--- EXERCISE DATA ---
**********

/-!
# Route `KLProgramme` — ENGINE child gen 8 (stmt-HubbardSuperconductivity-20437 `KLRegimeEngineV17F2`), skeleton v2 class #5 rev 3: the STEP's kernel rows `M4 M6 M2` / `η4 η6 η2`
# IN GRID CURRENCY — **`klmg_kernel4_le_gridBinomial`**, **`klmg_kernel6_le_gridBinomial`**, **`klmg_selfEnergy_le_gridBinomial`**, **`klmg_kernelDiff4_le_gridBinomial₂`**,
# **`klmg_kernelDiff6_le_gridBinomial₂`**, **`klmg_selfEnergyDiff_le_gridBinomial₂`** (rows 38/43 re-keyed on the grid pullback; cure of «(X).3-BINOMIAL-CURRENCY»)
# (cell gate-hubbard-kl, seat hubbard-kl-k3c1-p1 g14, technique «composed-map remainder propagation»: carrier = `map S ∘ e^{Δ_{SᵀS_ΦS}}` of the grid action)

WHY.  Rows 40/41 (`klmd_defect(Diff)_le_masses_family`, `pairTransferStep7_of_analytic_masses`) take INTENSIVE sups `M4 M6 M2` (over all labels, of the 4-point / 6-point /
self-energy pins of the member carriers `𝓜ᵢ(t) = e^{Δ_{S_{ψᵢ} + C_{>Λ_{n+1}} − C_{>Λ(t)}}}𝒲^K_{Λ(t)}`) and `η4 η6 η2` (pin differences).  Rows 38/43 supplied them from a MOMENTUM-label Gram
constant — extensive (HOME/STATUS k3c1-p1 g14 «(X).3-BINOMIAL-CURRENCY»).  Here the same rows are keyed on GRID data (`…GridSmearing`): with `S = hubbardGridSub … (4M)`,
`Φ_t = ψ + (w_{Λ_{n+1}} − w_{Λ(t)})` the running symbol (the `Φ` pin of `klmd_pinnedDefect_eq_resolved`; `klmf_carrierCov_eq`) and `Gg(t) = effAction (SᵀC^K_{>Λ(t)}S)(V_N + 𝒩_{K,N})`
the GRID effective action at the running cutoff (`𝒲^K_{Λ(t)} = map S Gg(t)`, `klmg_effectiveActionCT_eq_map_grid`), pinned by `rfl`-able equations:
* **`klmg_kernel4_le_gridBinomial`** / **`…6…`** / **`klmg_selfEnergy_le_gridBinomial`** — from `IsGramBoundedR (Sᵀ·softCovOf K Φ_t·S) γ` [= the MASS `(βL²)⁻¹Σ Φ_t/ρ_K`,
  `klmg_isGramBoundedR_gridSub_softCovOf_of_mass_le`; `≤ 6047` β-uniformly for any running symbol by k3c2-p1's `infraredGram_frame_le`] and the pinned GRID kernel norms `N_g` of
  `Gg(t)` [class #1 / scale-0 lane currency: the output shape of `sum_norm_kernel_effAction_le_of_gramBounded`]:
  `‖V t X‖ ≤ (4!/(βL²))·(#legs·Σ_{m′ ≥ 2} C(2m′,4)γ^{2m′−4}N_g(m′))`, `‖V6 t X‖ ≤ (6!/(βL²))·(#legs·Σ_{m′ ≥ 3} …)`, `‖Sg t p σ‖ ≤ (2!/(βL²))·(#legs·Σ_{m′ ≥ 1} …)`
  (`#legs = 16ML²`: prefactors `4·m!·(4M)/β`, intensive with the grid vertex scale inside `N_g`);
* **`klmg_kernelDiff4_le_gridBinomial₂`** / **`…6…`** / **`klmg_selfEnergyDiff_le_gridBinomial₂`** — TWO members: from the MASS-SENSITIVE Gram constant `κD` of the `D`-line
  `Sᵀ·softCovOf K (ψ₁ − ψ₂)·S` (`∝ klIdxMass` for the family pair), member 2's `γ₂` and `N_g`:
  `‖V₁ t X − V₂ t X‖ ≤ (4!/(βL²))·(#legs·Σ_{m′ > 2} C(2m′,4)κD^{2m′−4}·N^car₂(m′))`, `N^car₂(m′) = Σ_{m″ ≥ m′} C(2m″,2m′)γ₂^{2m″−2m′}N_g(m″)` (alike for 6, Σ).
Composition over `…GridSmearing`; nothing about the model's sizes is asserted; nothing asserts (X).3, (c), K3 or superconductivity.  0 kit · 0 lit.
-/

noncomputable section
import Literature.Analysis.FluidPDE.ElgindiAngularPoincare
import Literature.Analysis.FluidPDE.ElgindiWeightedIBP
import Literature.Analysis.FluidPDE.ElgindiRadialWeightCalculus
import Mathlib.MeasureTheory.Integral.IntervalIntegral.FundThmCalculus
import HarnessLib

/-!
# The mixed derivative `α∂_θD_zΨ` in `𝓗⁴` by interpolation between `∂_θθΨ`, `αD_zΨ`, `α²D_z²Ψ`
([Elgindi2021] §9.2.2 / [ElgindiGhoulMasmoudi2021] §2.3.1, §6 Theorem 3: from the elliptic outputs
to the transport velocity `U(Φ)/sin 2θ = −(3Φ + αD_zΦ)/sin 2θ`)

Topic `Literature/Analysis/FluidPDE`. Proof file (everything proved, no definitions, no named
facts) on the proof path of the named fact
`Literature.Analysis.FluidPDE.Elgindi.ElgindiGhoulMasmoudi2021_stabilityCore`
(`ElgindiStabilityDecomposition.lean`). T. M. Elgindi, Ann. of Math. 194 (2021) =
arXiv:1904.04795, §9.2.2 (p. 32): "`|U(Φ_g − (4α)⁻¹sin 2θ L₁₂(g))/sin 2θ|_{𝓗⁴} ≤ C|g|_{𝓗⁴}`" needs
`∂_θU = −3∂_θΦ − α∂_θD_zΦ` in `𝓗⁴` (Proposition 8.21), while Theorem 2 (p. 24) and
Elgindi–Ghoul–Masmoudi's Theorem 3 (arXiv:1910.14071, §6, p. 15) export `∂_θθΦ`, `αD_RΦ`, `α²D_R²Φ`:
the mixed derivative is recovered here by a weighted interpolation.

This file, part 1 (the angular identity): for `Z ∈ C^∞(ℝ)` with `Z(0) = Z(π/2) = 0`,
`∫ Z′²S^{−η} ≤ 199·(−∫ ZZ″S^{−η})` (`wsq_neg_eta_deriv_le_neg_integral`; `S = sin 2θ`, `η = 99/100`):
the boundary function `G = ZZ′S^{−η} − η cos 2θ·Z²S^{−η−1}` gives
`X = N + 4ηJ − 2ηP − 2η(1+η)Q` (`X = ∫Z′²S^{−η}`, `N = −∫ZZ″S^{−η}`, `J = ∫cos 2θ ZZ′S^{−η−1}`,
`P = ∫Z²S^{−η}`, `Q = ∫cos²2θ Z²S^{−η−2}`), Cauchy–Schwarz `J² ≤ XQ` and `4ηJ ≤ (2η/(1+η))X + 2η(1+η)Q`
leave `((1−η)/(1+η))X + 2ηP ≤ N`. [folklore] (weighted interpolation); the cites record its role.
-/

noncomputable section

**********

--- DESCRIPTION OF THE TASK ---
Copy the data above in full, exactly as it reads.

--- REPLY ---
/-!
# Route `KLProgramme` — ENGINE child gen 8 (stmt-HubbardSuperconductivity-20437 `KLRegimeEngineV17F2`), skeleton v2 class #5 rev 3: the STEP's kernel rows `M4 M6 M2` / `η4 η6 η2`
# IN GRID CURRENCY — **`klmg_kernel4_le_gridBinomial`**, **`klmg_kernel6_le_gridBinomial`**, **`klmg_selfEnergy_le_gridBinomial`**, **`klmg_kernelDiff4_le_gridBinomial₂`**,
# **`klmg_kernelDiff6_le_gridBinomial₂`**, **`klmg_selfEnergyDiff_le_gridBinomial₂`** (rows 38/43 re-keyed on the grid pullback; cure of «(X).3-BINOMIAL-CURRENCY»)
# (cell gate-hubbard-kl, seat hubbard-kl-k3c1-p1 g14, technique «composed-map remainder propagation»: carrier = `map S ∘ e^{Δ_{SᵀS_ΦS}}` of the grid action)

WHY.  Rows 40/41 (`klmd_defect(Diff)_le_masses_family`, `pairTransferStep7_of_analytic_masses`) take INTENSIVE sups `M4 M6 M2` (over all labels, of the 4-point / 6-point /
self-energy pins of the member carriers `𝓜ᵢ(t) = e^{Δ_{S_{ψᵢ} + C_{>Λ_{n+1}} − C_{>Λ(t)}}}𝒲^K_{Λ(t)}`) and `η4 η6 η2` (pin differences).  Rows 38/43 supplied them from a MOMENTUM-label Gram
constant — extensive (HOME/STATUS k3c1-p1 g14 «(X).3-BINOMIAL-CURRENCY»).  Here the same rows are keyed on GRID data (`…GridSmearing`): with `S = hubbardGridSub … (4M)`,
`Φ_t = ψ + (w_{Λ_{n+1}} − w_{Λ(t)})` the running symbol (the `Φ` pin of `klmd_pinnedDefect_eq_resolved`; `klmf_carrierCov_eq`) and `Gg(t) = effAction (SᵀC^K_{>Λ(t)}S)(V_N + 𝒩_{K,N})`
the GRID effective action at the running cutoff (`𝒲^K_{Λ(t)} = map S Gg(t)`, `klmg_effectiveActionCT_eq_map_grid`), pinned by `rfl`-able equations:
* **`klmg_kernel4_le_gridBinomial`** / **`…6…`** / **`klmg_selfEnergy_le_gridBinomial`** — from `IsGramBoundedR (Sᵀ·softCovOf K Φ_t·S) γ` [= the MASS `(βL²)⁻¹Σ Φ_t/ρ_K`,
  `klmg_isGramBoundedR_gridSub_softCovOf_of_mass_le`; `≤ 6047` β-uniformly for any running symbol by k3c2-p1's `infraredGram_frame_le`] and the pinned GRID kernel norms `N_g` of
  `Gg(t)` [class #1 / scale-0 lane currency: the output shape of `sum_norm_kernel_effAction_le_of_gramBounded`]:
  `‖V t X‖ ≤ (4!/(βL²))·(#legs·Σ_{m′ ≥ 2} C(2m′,4)γ^{2m′−4}N_g(m′))`, `‖V6 t X‖ ≤ (6!/(βL²))·(#legs·Σ_{m′ ≥ 3} …)`, `‖Sg t p σ‖ ≤ (2!/(βL²))·(#legs·Σ_{m′ ≥ 1} …)`
  (`#legs = 16ML²`: prefactors `4·m!·(4M)/β`, intensive with the grid vertex scale inside `N_g`);
* **`klmg_kernelDiff4_le_gridBinomial₂`** / **`…6…`** / **`klmg_selfEnergyDiff_le_gridBinomial₂`** — TWO members: from the MASS-SENSITIVE Gram constant `κD` of the `D`-line
  `Sᵀ·softCovOf K (ψ₁ − ψ₂)·S` (`∝ klIdxMass` for the family pair), member 2's `γ₂` and `N_g`:
  `‖V₁ t X − V₂ t X‖ ≤ (4!/(βL²))·(#legs·Σ_{m′ > 2} C(2m′,4)κD^{2m′−4}·N^car₂(m′))`, `N^car₂(m′) = Σ_{m″ ≥ m′} C(2m″,2m′)γ₂^{2m″−2m′}N_g(m″)` (alike for 6, Σ).
Composition over `…GridSmearing`; nothing about the model's sizes is asserted; nothing asserts (X).3, (c), K3 or superconductivity.  0 kit · 0 lit.
-/

noncomputable section
import Literature.Analysis.FluidPDE.ElgindiAngularPoincare
import Literature.Analysis.FluidPDE.ElgindiWeightedIBP
import Literature.Analysis.FluidPDE.ElgindiRadialWeightCalculus
import Mathlib.MeasureTheory.Integral.IntervalIntegral.FundThmCalculus
import HarnessLib

/-!
# The mixed derivative `α∂_θD_zΨ` in `𝓗⁴` by interpolation between `∂_θθΨ`, `αD_zΨ`, `α²D_z²Ψ`
([Elgindi2021] §9.2.2 / [ElgindiGhoulMasmoudi2021] §2.3.1, §6 Theorem 3: from the elliptic outputs
to the transport velocity `U(Φ)/sin 2θ = −(3Φ + αD_zΦ)/sin 2θ`)

Topic `Literature/Analysis/FluidPDE`. Proof file (everything proved, no definitions, no named
facts) on the proof path of the named fact
`Literature.Analysis.FluidPDE.Elgindi.ElgindiGhoulMasmoudi2021_stabilityCore`
(`ElgindiStabilityDecomposition.lean`). T. M. Elgindi, Ann. of Math. 194 (2021) =
arXiv:1904.04795, §9.2.2 (p. 32): "`|U(Φ_g − (4α)⁻¹sin 2θ L₁₂(g))/sin 2θ|_{𝓗⁴} ≤ C|g|_{𝓗⁴}`" needs
`∂_θU = −3∂_θΦ − α∂_θD_zΦ` in `𝓗⁴` (Proposition 8.21), while Theorem 2 (p. 24) and
Elgindi–Ghoul–Masmoudi's Theorem 3 (arXiv:1910.14071, §6, p. 15) export `∂_θθΦ`, `αD_RΦ`, `α²D_R²Φ`:
the mixed derivative is recovered here by a weighted interpolation.

This file, part 1 (the angular identity): for `Z ∈ C^∞(ℝ)` with `Z(0) = Z(π/2) = 0`,
`∫ Z′²S^{−η} ≤ 199·(−∫ ZZ″S^{−η})` (`wsq_neg_eta_deriv_le_neg_integral`; `S = sin 2θ`, `η = 99/100`):
the boundary function `G = ZZ′S^{−η} − η cos 2θ·Z²S^{−η−1}` gives
`X = N + 4ηJ − 2ηP − 2η(1+η)Q` (`X = ∫Z′²S^{−η}`, `N = −∫ZZ″S^{−η}`, `J = ∫cos 2θ ZZ′S^{−η−1}`,
`P = ∫Z²S^{−η}`, `Q = ∫cos²2θ Z²S^{−η−2}`), Cauchy–Schwarz `J² ≤ XQ` and `4ηJ ≤ (2η/(1+η))X + 2η(1+η)Q`
leave `((1−η)/(1+η))X + 2ηP ≤ N`. [folklore] (weighted interpolation); the cites record its role.
-/

noncomputable section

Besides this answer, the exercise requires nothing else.